**ACTIVITY**
Across the entries that follow, count each line holding "QuantumFieldTheory" and state the total alone.

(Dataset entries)
import Summits.QuantumFields.YangMills.Theorems.BalabanUVNodesN07SplitClauseHeadKnitRanged
import Summits.QuantumFields.YangMills.Theorems.BalabanUVNodesN07SplitClauseHeadAtMeetCube
import Summits.QuantumFields.YangMills.Theorems.BalabanUVNodesN07MeetFamilyAtRecord
import Summits.QuantumFields.YangMills.Theorems.BalabanUVNodesN07ShearSizeTopBox
import Literature.MathematicalPhysics.QuantumFieldTheory.Balaban1983to89.Node00.DomainsRefinement
import HarnessLib

/-!
# N07 [B11] (= [15] = [Balaban1985Variational]) Sect. F, S6 HEAD — **THE MEET KNIT UNDER PRINT's NORMALISED LANDAU GAUGE** (p. 301 «there exists a unique gauge transformation `u`
# satisfying the restrictions `ū_j = 1` on `Λ′_j`, and such that (152) … (153)»): the lane owner's exit (x4) of LOCATED-BUDGET-SHEAR-THETA in kernel — the R0′ SHEAR BLOCK RETIRED

Cell `pub-ymgap`, seat `pub-ymgap-dag-n07-e` g23 (FAN-OUT §N07 row s3; LANE OWNER of the K0 road), MODULE 59, INTENT-59 (cell bus 2026-08-28T17:16Z).
`--kind proof --supports stmt-QuantumFields-20541 --as helper` (K0⁷; dag-lead KEY MAP v2); count-neutral; def-free.
[15] = [Balaban1985Variational]; [6] = [Balaban1985RegularSpaces]; [4] = [Balaban1984PropagatorsII]; [I] = [Balaban1987RG1].

WHY.  dag-n07-w4 g5 LOCATED-BUDGET-SHEAR-THETA (bus I.40734): on road R0′ (the SHEARED datum; n07-e § BRIDGE-92-B) the head's budget rows `t_D > 8·C_S B_S·σ`,
`σ ≥ d(M′+4ρ+3)·Σ_i L^{j−i}(v_i + av_i)` are ε-LINEAR with coefficients `≫ θ ≤ 1∕16`, so `HBUDGET ∧ 16θ ≤ 1` of dag-n07-w4's FILE D `…HeadKnitMeet` (p649510) is not jointly
dischargeable with ANY cube-normalised-only gauge.  The lane owner's ROAD WORD (bus I.41242) is exit (x4) = PRINT's road: [15] p. 301 applies Theorem 2 of [6] to `(U′_k, 1)` on the
LOCAL sequence `{Ω′_j}` of (150) WITH the restrictions «`ū_j = 1` on `Λ′_j`» — the Landau gauge is NORMALISED on every constraint cell of the local family, so by the exact
covariance `M^j(U^g) = (M^j U)^{ḡ}` the Landau copy's averages on `Λ′_j` ARE the data `V″` ((154)), `B = (1∕i) log V₁″` ((156)): print has NO shear, no `t_∂`, no `σ`-rows.
THIS FILE is that exit in kernel: p649510's knit with
* [6] Prop. 6 + the cube-normalised S3 door REPLACED by ONE displayed per-datum hypothesis **HS3NORM** — «at every MEETING, CLEAN datum of level `j`: `∃ u A`, the gauge equation on
  the box region, the five (152) letters `< κ·ε_j` with `κ` a FREE letter (`0 ≤ κ`: the full-potential threshold enters the halving only quadratically, so a dented door may feed
  `κ′ = L³·κ`), (153)'s `R ∂*A = 0` for every family kernel-finer than the MEET `domainsMeet (cubeDomains … j ·) (domainsOfSeq s.Ω j ·)` (print: «the operator R is defined for
  the sequence `{Ω′_j}`»), AND `Nrm ν M g K k s U j idx u A`» — where **`Nrm` is an ABSTRACT normalisation predicate**, threaded through the knit like the guard `Adm` (print's
  «`ū_j = 1` on `Λ′_j`» in whatever record currency the S3 pens and the chart lane agree; dag-n07-w3 g7's «Landau averages = AXIAL averages on the `Λ′` cells», I.41297, is the
  candidate text);
* **HCHART-MEET-NORM** — p649510's HCHART-MEET with `Nrm …` as an extra premise after the S3 letters and the conclusion CUT to print's (154)–(159): `∃ x_c B B′ A₁`, (160) near rows
  centred at `x_c`, (155) far rows, `‖B′‖ ≤ s′`, the (158)∕(165) letters of `A₁`, and `A = A₁ + H_V B − H_V B′` — NO `u_L ∕ U₁ ∕ λ ∕ X ∕ v ∕ av` (the R0′ shear devices);
* **HLETTERS-NORM** (signs of `β₁ β₂ s′` only) and **HBUDGET-NORM** (`∃ t₂ t₃` above FILE C's two floors with `t₁ + t₂ + t₃ < C·δ_j + θ·ε_j + Q·ε_j²`) — NO `σ`, NO `t_D`, NO `C_S B_S`;
everything else BY NAME and unchanged: MODULE 56 level raising (`datumGaugeSplitTopStepCoreG_of_clean`, κ-generic), the guard's two halves + `numerics_cornerP_of_levelGuard`, the record
side (`blockSat_seqOfRecord`, 57a's collar via `cover_mem_Ω_pred_of_meet_box`, FILE D0 `adm22_meetCube_trunc_seqOfRecord`), FILE C `localGaugeSplitOn_head159_meetCube_box` INSTANTIATED
AT ZERO SHEAR (`u_L := 1, U₁ := 1, λ := 0, X := 0, v := av := 0, σ := 0`, `t_D :=` the budget's slack; rows by dag-n07-w6's `dist1_iter_avOfRecord_gaugeAct_one ∕ _one`,
`LatticeFieldCalculus.grad _ 0 = 0`, `map_zero`), k0-s1-w3's closer `prop8RegSepTopStepG_of_datumGaugeSplitCoreG` (κ-generic).

WHO OWES WHAT AFTER THIS FILE (stated, not typed here).  S3 side ⊢ HS3NORM: INTERIOR datums (`□_j ⊆ Ω_j`, meet = cube tower) ⇐ `hP6` + the export of `GaugedBoundB8`'s conjuncts
(1.29) `Restr129` and (1.137) pushed through the cover ((α), dag-n07-w3 lineage, I.41297); OUTWARD datums ⇐ [6] Prop. 6's body on the DENTED tower `GaugedBoundB8′` ((β), N05 (d1)–(d3),
dag-n05-e g28 I.41343 ∕ dag-n05-c g17 I.41357) + a dented push-down door.  Chart lane ⊢ HCHART-MEET-NORM: print's (154)–(159) with `B` = DATA rows ((147)+(160)-I, n07-e MODULE 40), the
small solution (158) and the letters (165) (k0-s1 ∕ dag-n07-w4).  Budget ⊢ HBUDGET-NORM: δ-linear near rows (charged to `C·δ`, `4C ≤ B₃`), `e^{−δ_H ρ}`-damped far rows, (165) letters.

WHAT IS PROVED (sorry-free; no definition; axioms standard).  §0 two zero-shear bookkeeping lemmas (`grad_zero_fun`, `split159_of_zero_shear`).  §1 ★★★
`datumGaugeSplitTopStepCoreG_of_normalisedGauge_of_chartMeet F N`.  The guarded [15] Prop. 8 step token from §1 is the sibling file `…HeadKnitMeetNormalisedStep` (line budget).
HONEST SCOPE.  Count-neutral by-name composition; HS3NORM, HCHART-MEET-NORM, HLETTERS-NORM ∕ HBUDGET-NORM, the two guard hypotheses, `2L² ≤ B₃` and the smallness letters are
HYPOTHESES — displayed, NOT discharged, joint satisfiability at the record NOT claimed; `Nrm` is abstract; NO stub registered or closed; nothing of [15]∕[6]∕[4] ANALYSIS asserted;
K0⁷ ∕ K1⁹ NOT closed; N07 ∕ N05 NOT discharged; counts unmoved (typed 28∕28 · discharged 5∕27); one finite 𝕋⁴ programme at fixed ε — the route closes the conditional finite-𝕋⁴ rung
`BalabanLadder.UV` ONLY; the YM mass gap (Clay) is NOT proved by any of this; nothing continuum ∕ ℝ⁴ ∕ OS.  No `sorry`, no `def`, no `instance`, no `notation`.

RELATED IN THE TREE, NOT DUPLICATED: dag-n07-w4 FILE D `…HeadKnitMeet` (p649510; the R0′ edition WITH the shear block — kept, superseded for the budget by this file), FILE 7
`…HeadKnitRanged`, FILE C ∕ D0 (CONSUMED), n07-e MODULE 56, dag-n07-w6 `…ShearSizeTopBox` (zero-shear rows CONSUMED), k0-s1-w3 `…K0HalvingStepOfCoreGuardedChain` (CONSUMED).

References: [15] (144) p. 300, (147)–(156) pp. 301–302, (157)–(159) pp. 302–303, (160)–(166) pp. 303–304, (168) p. 304, Prop. 8 p. 304; [6] Thm. 2 p. 83, Prop. 6 p. 99,
(1.29) p. 80, (1.3)–(1.9) p. 77, (1.131) p. 99; [4] (2.1)–(2.4) p. 224, Cor. 2.8 p. 249; [I] (0.1) p. 251.
-/

set_option autoImplicit false

noncomputable section
open scoped BigOperators Matrix.Norms.L2Operator

namespace Summit.QuantumFields.YangMills.BalabanUVNodes.N07SplitClauseHeadKnitMeetNormalised

open Literature.MathematicalPhysics.QuantumFieldTheory.Balaban1983to89
open Literature.MathematicalPhysics.QuantumFieldTheory.Balaban1983to89.Node00
open Literature.MathematicalPhysics.QuantumFieldTheory.Balaban1983to89.B15DeterminingSets
open Literature.MathematicalPhysics.QuantumFieldTheory.Balaban1983to89.B12RegularSpaces111 (gaugeU expI grad)
open B15Eq112TorusCover (cover)
open B14DomainGeom (Pt Within)
open B14.Eq213MaximalDomains (side cubeExt)
open B5Eq117TorusCarriers (Mk)
open B5Eq118OneStroke (iterBlockOf)
open B5Prop12FieldsLattice (distSite)
open B8Eq131Cubes (sqLo sqHi box cube)
open B8LeafModelZd (ZdIdx)
open B11Eq115Space (levOf)
open B6SectADomainsV1 (Domains)
open B6SectAOperatorsV1 (BondIdx RE dsE QpE)
open Literature.MathematicalPhysics.QuantumFieldTheory.BalabanImbrieJaffe1984to88.BIJ85AxialPropagator411 (BondSpace)
open T4Continuum (T4Family)
open T4AxialGaugeSmallField (castSite)
open B16Sect1Backgrounds (toMS)
open GaugeField (gaugeAct)
open MatrixLog (mlog)
open Summit.QuantumFields.YangMills.Theorems.K0FlatCubeOpsTextP (flatH)
open Summit.QuantumFields.YangMills.BalabanUVNodes.N07HalvingStepTopOfLocalLetters (Letters10On)
open Summit.QuantumFields.YangMills.BalabanUVNodes.N07LocalLettersSplitCore (LocalGaugeSplitOn)
open Summit.QuantumFields.YangMills.BalabanUVNodes.N07LocalLettersCoreGuarded (DatumGaugeSplitTopStepCoreG)
open Summit.QuantumFields.YangMills.BalabanUVNodes.N07SplitClauseHeadAtMeetCube (localGaugeSplitOn_head159_meetCube_box)
open Summit.QuantumFields.YangMills.BalabanUVNodes.N07MeetFamilyAtRecord (adm22_meetCube_trunc_seqOfRecord cover_mem_Ω_pred_of_meet_box)
open Summit.QuantumFields.YangMills.BalabanUVNodes.N07RecordDomainsAdm22 (blockSat_seqOfRecord)
open Summit.QuantumFields.YangMills.BalabanUVNodes.N07DatumGauge152Guarded (numerics_cornerP_of_levelGuard)
open Summit.QuantumFields.YangMills.BalabanUVNodes.N07SplitClauseLevelRaising (datumGaugeSplitTopStepCoreG_of_clean)
open Summit.QuantumFields.YangMills.BalabanUVNodes.N07ShearSizeTopBox (dist1_iter_avOfRecord_gaugeAct_one dist1_iter_avOfRecord_one)

/-! ## §0  Zero-shear bookkeeping: the shift family `λ := 0` has gradient `X := 0`, and `H_V 0 = 0` leaves the (159) identity shear-free -/

/-- With the shift family `λ := 0` the shear potential `X = ∂λ` vanishes: `grad c 0 b = 0`. [cite: Balaban1984PropagatorsI, (1.4) p.18 (bookkeeping)] -/
theorem grad_zero_fun {P : Params} {j : ℕ} {V : Type*} [AddCommGroup V] [Module ℝ V] (c : ℝ) (b : PBond P j) :
    LatticeFieldCalculus.grad c (fun _ : Site P j => (0 : V)) b = 0 := by
  simp [LatticeFieldCalculus.grad]

/-- Under the normalised gauge the (159) identity `A = A₁ + H_V B − H_V B′` IS FILE C's split identity `A − H_V X = A₁ + H_V B − H_V B′` at `X := 0` (`H_V` linear).
[cite: Balaban1985Variational, (159) p.303 (bookkeeping)] -/
theorem split159_of_zero_shear {ι : Type*} {P : Params} {N : ℕ} (HV : (ι → MatA N) →ₗ[ℂ] (PBond P 0 → MatA N)) {A A₁ : PBond P 0 → MatA N} {B B' : ι → MatA N}
    (h : ∀ b, A b = A₁ b + HV B b - HV B' b) (b : PBond P 0) : A b - HV (fun _ => (0 : MatA N)) b = A₁ b + HV B b - HV B' b := by
  have h0 : HV (fun _ => (0 : MatA N)) = 0 := map_zero HV
  rw [h0, Pi.zero_apply, sub_zero]
  exact h b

**SOLUTION FOR THIS PROBLEM**
6